## Supplied material
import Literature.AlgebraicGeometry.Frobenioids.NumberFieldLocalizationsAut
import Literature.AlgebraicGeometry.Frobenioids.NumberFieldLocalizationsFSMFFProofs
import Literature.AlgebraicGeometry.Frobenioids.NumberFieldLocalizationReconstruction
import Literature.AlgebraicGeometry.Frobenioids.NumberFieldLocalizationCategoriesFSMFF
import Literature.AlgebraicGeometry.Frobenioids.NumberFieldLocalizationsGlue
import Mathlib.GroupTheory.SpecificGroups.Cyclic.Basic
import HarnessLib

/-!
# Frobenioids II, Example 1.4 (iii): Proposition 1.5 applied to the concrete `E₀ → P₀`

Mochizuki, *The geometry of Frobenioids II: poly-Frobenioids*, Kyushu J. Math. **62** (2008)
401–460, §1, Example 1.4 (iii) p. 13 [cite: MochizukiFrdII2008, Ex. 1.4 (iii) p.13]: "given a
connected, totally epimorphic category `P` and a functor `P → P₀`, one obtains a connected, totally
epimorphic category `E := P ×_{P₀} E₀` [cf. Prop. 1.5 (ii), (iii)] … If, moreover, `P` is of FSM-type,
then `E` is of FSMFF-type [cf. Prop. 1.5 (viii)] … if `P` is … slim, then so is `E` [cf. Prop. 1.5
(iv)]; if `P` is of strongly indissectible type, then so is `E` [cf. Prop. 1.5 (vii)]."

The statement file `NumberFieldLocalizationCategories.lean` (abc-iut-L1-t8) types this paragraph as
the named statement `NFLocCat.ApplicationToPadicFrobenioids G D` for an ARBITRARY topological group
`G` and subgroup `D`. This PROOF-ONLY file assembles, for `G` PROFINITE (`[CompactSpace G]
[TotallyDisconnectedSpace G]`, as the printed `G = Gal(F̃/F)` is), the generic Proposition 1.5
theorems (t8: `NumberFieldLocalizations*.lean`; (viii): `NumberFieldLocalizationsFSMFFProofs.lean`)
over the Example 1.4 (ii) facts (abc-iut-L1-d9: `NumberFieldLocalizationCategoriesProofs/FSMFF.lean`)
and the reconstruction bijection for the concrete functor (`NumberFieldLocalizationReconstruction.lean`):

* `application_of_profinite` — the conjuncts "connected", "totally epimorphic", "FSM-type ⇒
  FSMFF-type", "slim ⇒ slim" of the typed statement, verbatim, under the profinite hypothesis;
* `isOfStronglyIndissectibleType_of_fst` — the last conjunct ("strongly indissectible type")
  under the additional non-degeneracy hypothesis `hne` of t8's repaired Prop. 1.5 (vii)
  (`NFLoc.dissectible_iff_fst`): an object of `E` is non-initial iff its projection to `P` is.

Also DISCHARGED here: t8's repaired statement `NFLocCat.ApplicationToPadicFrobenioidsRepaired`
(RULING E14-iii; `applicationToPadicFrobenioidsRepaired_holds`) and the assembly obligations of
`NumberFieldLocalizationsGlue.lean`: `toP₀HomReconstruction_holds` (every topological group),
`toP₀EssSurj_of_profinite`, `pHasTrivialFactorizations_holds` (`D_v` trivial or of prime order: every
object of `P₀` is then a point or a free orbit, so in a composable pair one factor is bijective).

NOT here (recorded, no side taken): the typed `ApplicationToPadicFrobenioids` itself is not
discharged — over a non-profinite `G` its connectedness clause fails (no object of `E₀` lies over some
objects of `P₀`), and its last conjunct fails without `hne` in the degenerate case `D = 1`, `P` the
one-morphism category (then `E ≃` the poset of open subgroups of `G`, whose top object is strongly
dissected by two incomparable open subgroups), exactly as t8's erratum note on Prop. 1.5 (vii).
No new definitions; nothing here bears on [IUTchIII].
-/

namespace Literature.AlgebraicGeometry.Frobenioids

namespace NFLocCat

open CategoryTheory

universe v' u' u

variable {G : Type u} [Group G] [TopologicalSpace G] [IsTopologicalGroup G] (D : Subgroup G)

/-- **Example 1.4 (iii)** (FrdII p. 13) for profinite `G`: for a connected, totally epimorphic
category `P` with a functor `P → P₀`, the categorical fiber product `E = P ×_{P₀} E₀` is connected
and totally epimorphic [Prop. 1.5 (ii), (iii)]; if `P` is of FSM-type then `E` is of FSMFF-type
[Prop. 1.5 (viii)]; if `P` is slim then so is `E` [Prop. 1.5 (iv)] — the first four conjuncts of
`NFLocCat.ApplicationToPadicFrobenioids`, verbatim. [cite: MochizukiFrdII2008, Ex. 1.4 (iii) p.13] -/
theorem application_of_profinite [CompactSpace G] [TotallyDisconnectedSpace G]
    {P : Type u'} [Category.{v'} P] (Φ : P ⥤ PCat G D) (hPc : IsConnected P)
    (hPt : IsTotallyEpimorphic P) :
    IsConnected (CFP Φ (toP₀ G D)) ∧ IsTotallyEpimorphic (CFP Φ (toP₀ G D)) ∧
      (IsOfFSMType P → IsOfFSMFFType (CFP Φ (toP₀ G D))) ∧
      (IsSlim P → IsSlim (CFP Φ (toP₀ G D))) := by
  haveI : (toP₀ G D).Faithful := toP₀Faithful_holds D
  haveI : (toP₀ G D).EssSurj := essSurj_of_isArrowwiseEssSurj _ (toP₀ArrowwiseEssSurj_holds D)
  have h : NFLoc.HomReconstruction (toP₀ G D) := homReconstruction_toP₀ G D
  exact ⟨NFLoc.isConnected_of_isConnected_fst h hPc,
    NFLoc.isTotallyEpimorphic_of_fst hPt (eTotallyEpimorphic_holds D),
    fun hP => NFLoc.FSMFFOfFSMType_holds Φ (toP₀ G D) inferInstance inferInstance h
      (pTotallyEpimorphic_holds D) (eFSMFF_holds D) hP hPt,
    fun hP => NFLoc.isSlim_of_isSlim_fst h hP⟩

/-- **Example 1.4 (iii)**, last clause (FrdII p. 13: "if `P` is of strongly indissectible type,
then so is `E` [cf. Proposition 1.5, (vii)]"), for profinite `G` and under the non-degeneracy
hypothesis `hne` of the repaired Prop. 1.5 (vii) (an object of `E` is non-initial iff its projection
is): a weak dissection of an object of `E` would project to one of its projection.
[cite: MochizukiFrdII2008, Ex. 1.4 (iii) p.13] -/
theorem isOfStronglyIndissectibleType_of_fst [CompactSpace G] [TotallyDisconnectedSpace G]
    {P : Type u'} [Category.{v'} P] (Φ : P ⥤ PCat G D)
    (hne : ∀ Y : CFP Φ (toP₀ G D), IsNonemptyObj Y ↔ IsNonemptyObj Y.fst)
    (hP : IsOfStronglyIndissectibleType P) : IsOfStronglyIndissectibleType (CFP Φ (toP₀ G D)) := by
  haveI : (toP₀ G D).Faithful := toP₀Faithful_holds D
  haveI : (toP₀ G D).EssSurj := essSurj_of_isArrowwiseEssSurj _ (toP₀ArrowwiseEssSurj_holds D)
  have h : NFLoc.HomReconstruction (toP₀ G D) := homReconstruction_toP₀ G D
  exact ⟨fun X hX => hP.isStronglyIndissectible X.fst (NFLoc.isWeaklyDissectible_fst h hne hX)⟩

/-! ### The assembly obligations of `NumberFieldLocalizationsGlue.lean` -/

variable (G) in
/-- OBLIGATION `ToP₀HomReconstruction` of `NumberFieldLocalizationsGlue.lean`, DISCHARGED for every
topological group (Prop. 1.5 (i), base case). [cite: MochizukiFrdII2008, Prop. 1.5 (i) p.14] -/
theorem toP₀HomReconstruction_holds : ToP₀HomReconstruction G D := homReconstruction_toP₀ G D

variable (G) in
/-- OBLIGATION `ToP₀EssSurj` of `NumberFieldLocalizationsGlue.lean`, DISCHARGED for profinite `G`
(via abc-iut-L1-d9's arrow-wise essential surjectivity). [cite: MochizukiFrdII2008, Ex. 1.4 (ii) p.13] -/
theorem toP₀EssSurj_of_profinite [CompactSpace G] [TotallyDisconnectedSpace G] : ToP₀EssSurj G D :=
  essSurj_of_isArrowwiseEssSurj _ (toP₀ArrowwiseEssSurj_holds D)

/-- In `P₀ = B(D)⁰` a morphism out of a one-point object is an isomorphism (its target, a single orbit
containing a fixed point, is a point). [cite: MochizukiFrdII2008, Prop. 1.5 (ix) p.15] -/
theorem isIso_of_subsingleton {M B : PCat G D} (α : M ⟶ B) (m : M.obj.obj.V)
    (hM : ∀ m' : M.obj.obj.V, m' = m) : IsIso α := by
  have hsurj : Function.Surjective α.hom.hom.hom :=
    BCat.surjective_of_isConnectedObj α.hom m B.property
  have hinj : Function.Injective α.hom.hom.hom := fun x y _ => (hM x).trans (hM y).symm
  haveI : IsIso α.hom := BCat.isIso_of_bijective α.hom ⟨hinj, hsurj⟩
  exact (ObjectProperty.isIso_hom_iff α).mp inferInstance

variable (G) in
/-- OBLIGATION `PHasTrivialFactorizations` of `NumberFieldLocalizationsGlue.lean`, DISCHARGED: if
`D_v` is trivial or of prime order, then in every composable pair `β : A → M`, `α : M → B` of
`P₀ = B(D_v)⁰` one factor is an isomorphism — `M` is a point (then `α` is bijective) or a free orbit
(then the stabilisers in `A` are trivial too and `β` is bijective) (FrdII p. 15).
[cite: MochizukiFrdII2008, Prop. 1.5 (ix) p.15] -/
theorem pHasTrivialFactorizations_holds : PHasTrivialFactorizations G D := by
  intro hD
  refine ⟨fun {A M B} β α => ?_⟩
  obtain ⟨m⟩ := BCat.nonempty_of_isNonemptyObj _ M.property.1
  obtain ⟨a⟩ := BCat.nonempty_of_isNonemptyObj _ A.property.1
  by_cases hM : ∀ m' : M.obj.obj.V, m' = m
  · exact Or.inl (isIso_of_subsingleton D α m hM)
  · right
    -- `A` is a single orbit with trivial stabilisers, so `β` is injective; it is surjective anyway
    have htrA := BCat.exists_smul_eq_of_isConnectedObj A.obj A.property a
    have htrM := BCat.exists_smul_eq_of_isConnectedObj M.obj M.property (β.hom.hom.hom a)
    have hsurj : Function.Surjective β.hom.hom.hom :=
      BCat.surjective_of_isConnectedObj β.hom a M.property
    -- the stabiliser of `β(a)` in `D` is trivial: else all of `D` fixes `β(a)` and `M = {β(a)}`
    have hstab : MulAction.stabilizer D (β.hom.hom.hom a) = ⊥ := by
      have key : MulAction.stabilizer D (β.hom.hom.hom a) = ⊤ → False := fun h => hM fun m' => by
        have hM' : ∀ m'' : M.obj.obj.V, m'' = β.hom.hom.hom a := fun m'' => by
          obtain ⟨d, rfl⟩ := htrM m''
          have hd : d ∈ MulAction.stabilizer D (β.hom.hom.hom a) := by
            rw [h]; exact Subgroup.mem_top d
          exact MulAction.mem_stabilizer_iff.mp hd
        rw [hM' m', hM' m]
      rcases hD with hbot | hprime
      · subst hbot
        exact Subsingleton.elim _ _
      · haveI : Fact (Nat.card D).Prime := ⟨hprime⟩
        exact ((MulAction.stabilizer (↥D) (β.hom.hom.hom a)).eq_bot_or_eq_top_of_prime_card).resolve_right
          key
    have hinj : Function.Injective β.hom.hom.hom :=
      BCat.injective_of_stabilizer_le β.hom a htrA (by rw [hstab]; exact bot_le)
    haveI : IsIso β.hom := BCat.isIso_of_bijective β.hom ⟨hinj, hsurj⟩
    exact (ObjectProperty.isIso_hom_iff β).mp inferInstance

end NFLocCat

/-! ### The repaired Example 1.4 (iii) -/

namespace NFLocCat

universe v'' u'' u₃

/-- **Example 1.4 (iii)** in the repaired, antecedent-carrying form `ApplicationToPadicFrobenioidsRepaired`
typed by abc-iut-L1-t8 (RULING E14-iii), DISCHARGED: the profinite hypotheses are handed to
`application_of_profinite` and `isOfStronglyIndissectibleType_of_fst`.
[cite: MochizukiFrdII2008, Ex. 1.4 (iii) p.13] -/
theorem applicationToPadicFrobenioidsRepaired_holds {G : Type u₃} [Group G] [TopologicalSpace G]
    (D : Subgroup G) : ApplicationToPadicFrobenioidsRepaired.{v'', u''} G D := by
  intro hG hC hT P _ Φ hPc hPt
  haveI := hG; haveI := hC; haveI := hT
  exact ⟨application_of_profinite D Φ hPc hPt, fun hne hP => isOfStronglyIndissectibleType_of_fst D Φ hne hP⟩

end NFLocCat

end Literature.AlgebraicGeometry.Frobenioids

## What this task involves
The lines sought are those in the data above that include the string "projection"; copy each one.

## Solution to the problem
  (`NFLoc.dissectible_iff_fst`): an object of `E` is non-initial iff its projection to `P` is.
hypothesis `hne` of the repaired Prop. 1.5 (vii) (an object of `E` is non-initial iff its projection
is): a weak dissection of an object of `E` would project to one of its projection.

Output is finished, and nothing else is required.